# What you are asked to do
Print nothing except the lines of the listing below from the line with "minimises the inner" to the line with "minimises the outer", each exactly as written, both ends included.
[Given information]
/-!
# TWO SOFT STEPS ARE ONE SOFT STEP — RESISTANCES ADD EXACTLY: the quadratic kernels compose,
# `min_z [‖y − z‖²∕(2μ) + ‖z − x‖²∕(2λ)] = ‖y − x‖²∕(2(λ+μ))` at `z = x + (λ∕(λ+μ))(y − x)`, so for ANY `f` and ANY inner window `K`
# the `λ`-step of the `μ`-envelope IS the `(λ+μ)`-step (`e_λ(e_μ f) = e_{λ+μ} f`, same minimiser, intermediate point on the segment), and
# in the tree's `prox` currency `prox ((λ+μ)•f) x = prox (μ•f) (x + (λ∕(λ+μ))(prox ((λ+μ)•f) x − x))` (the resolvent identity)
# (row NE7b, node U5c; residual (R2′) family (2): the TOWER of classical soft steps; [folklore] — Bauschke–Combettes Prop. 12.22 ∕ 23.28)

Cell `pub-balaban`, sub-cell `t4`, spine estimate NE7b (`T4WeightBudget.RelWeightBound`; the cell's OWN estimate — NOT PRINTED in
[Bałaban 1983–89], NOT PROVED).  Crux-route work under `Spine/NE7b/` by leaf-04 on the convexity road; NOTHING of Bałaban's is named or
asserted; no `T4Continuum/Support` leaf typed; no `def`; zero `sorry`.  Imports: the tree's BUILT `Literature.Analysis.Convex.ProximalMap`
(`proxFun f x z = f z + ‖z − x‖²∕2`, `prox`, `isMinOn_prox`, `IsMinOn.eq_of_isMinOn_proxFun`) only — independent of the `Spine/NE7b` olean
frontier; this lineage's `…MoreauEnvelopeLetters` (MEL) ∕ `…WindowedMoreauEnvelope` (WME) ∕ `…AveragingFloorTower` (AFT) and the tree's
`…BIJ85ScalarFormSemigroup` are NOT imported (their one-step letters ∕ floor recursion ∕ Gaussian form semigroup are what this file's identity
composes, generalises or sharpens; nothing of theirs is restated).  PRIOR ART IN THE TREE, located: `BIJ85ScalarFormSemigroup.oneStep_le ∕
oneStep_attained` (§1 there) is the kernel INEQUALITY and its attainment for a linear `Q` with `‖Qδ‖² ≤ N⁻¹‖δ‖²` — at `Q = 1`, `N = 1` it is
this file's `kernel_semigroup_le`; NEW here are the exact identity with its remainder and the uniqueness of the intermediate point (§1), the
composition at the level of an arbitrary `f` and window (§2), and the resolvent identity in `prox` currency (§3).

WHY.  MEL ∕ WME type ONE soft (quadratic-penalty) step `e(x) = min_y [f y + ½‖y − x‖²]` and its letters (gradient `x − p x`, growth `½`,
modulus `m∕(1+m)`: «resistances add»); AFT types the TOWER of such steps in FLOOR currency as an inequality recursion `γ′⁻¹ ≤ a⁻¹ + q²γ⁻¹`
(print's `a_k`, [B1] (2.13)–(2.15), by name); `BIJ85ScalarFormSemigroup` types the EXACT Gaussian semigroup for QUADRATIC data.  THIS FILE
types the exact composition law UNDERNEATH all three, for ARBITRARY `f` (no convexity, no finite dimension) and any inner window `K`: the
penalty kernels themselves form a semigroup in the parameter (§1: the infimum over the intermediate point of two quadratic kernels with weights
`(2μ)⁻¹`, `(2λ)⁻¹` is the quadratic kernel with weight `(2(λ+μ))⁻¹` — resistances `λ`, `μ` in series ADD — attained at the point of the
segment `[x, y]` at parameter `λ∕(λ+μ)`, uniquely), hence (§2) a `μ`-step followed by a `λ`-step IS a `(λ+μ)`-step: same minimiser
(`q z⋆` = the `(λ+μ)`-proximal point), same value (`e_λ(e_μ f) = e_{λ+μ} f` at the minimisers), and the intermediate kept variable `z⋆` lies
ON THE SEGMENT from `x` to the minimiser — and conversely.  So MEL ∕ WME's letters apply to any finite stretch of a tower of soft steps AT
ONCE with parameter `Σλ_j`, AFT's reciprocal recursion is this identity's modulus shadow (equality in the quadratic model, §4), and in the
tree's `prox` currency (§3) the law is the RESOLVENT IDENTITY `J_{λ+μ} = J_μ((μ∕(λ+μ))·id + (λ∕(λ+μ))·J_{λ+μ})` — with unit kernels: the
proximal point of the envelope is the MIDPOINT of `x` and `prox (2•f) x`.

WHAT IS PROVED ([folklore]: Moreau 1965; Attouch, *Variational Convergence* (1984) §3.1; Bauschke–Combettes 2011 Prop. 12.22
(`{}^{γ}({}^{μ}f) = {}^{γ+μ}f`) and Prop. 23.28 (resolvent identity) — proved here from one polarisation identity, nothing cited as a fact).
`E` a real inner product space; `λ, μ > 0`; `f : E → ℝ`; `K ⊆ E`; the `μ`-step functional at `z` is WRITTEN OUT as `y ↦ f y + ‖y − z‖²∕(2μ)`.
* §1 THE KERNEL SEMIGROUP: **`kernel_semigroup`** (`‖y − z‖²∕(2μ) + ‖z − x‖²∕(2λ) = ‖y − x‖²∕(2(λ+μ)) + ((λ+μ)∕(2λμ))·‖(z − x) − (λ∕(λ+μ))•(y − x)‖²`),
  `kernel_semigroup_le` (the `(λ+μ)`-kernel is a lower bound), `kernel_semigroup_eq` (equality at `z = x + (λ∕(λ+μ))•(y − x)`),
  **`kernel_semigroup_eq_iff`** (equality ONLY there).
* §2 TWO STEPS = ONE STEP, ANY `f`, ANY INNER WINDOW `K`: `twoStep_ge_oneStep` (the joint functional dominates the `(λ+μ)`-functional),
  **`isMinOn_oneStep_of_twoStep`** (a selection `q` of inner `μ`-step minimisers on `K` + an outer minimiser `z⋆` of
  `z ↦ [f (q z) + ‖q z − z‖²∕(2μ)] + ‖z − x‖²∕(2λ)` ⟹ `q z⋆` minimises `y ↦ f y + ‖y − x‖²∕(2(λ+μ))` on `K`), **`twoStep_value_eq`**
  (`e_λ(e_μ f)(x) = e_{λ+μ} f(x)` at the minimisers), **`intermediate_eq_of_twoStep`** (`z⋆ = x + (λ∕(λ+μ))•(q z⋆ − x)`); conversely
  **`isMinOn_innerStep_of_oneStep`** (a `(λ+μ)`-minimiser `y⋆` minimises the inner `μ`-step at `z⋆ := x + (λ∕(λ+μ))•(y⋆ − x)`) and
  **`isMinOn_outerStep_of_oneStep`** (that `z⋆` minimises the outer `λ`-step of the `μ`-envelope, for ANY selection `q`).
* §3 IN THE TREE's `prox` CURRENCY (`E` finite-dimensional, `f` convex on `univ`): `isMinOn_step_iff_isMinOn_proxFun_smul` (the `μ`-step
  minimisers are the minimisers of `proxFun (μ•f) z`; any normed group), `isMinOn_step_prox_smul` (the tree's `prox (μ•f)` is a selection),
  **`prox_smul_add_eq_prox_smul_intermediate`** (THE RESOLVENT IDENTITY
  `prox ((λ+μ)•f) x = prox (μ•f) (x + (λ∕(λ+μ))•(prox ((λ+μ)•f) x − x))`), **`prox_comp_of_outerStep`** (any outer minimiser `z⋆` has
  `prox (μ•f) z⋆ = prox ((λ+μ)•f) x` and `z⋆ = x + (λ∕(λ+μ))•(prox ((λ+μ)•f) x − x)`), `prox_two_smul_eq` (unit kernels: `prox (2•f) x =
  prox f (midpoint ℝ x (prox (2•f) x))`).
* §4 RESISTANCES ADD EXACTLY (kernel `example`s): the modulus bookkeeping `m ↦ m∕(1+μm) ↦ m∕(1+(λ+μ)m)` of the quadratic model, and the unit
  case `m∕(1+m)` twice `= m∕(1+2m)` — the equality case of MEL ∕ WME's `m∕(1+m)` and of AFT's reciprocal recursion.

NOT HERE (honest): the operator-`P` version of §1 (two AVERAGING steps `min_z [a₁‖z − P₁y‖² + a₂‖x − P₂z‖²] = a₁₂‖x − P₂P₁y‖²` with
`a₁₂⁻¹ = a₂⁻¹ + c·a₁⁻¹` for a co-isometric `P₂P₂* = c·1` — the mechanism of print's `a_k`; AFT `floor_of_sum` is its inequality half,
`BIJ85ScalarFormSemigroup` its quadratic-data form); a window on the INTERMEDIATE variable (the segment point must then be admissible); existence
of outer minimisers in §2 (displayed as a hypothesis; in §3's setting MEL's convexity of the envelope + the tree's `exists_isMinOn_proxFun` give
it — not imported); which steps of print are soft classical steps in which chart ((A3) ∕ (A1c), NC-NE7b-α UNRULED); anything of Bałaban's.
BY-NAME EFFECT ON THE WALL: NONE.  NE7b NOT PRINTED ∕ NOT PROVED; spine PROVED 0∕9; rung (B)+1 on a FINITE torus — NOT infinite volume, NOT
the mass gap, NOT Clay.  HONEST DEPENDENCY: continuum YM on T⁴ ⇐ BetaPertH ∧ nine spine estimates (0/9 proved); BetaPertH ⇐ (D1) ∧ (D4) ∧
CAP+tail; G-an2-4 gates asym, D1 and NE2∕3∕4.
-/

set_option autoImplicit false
[/Given information]
# Answer area
  **`isMinOn_innerStep_of_oneStep`** (a `(λ+μ)`-minimiser `y⋆` minimises the inner `μ`-step at `z⋆ := x + (λ∕(λ+μ))•(y⋆ − x)`) and
  **`isMinOn_outerStep_of_oneStep`** (that `z⋆` minimises the outer `λ`-step of the `μ`-envelope, for ANY selection `q`).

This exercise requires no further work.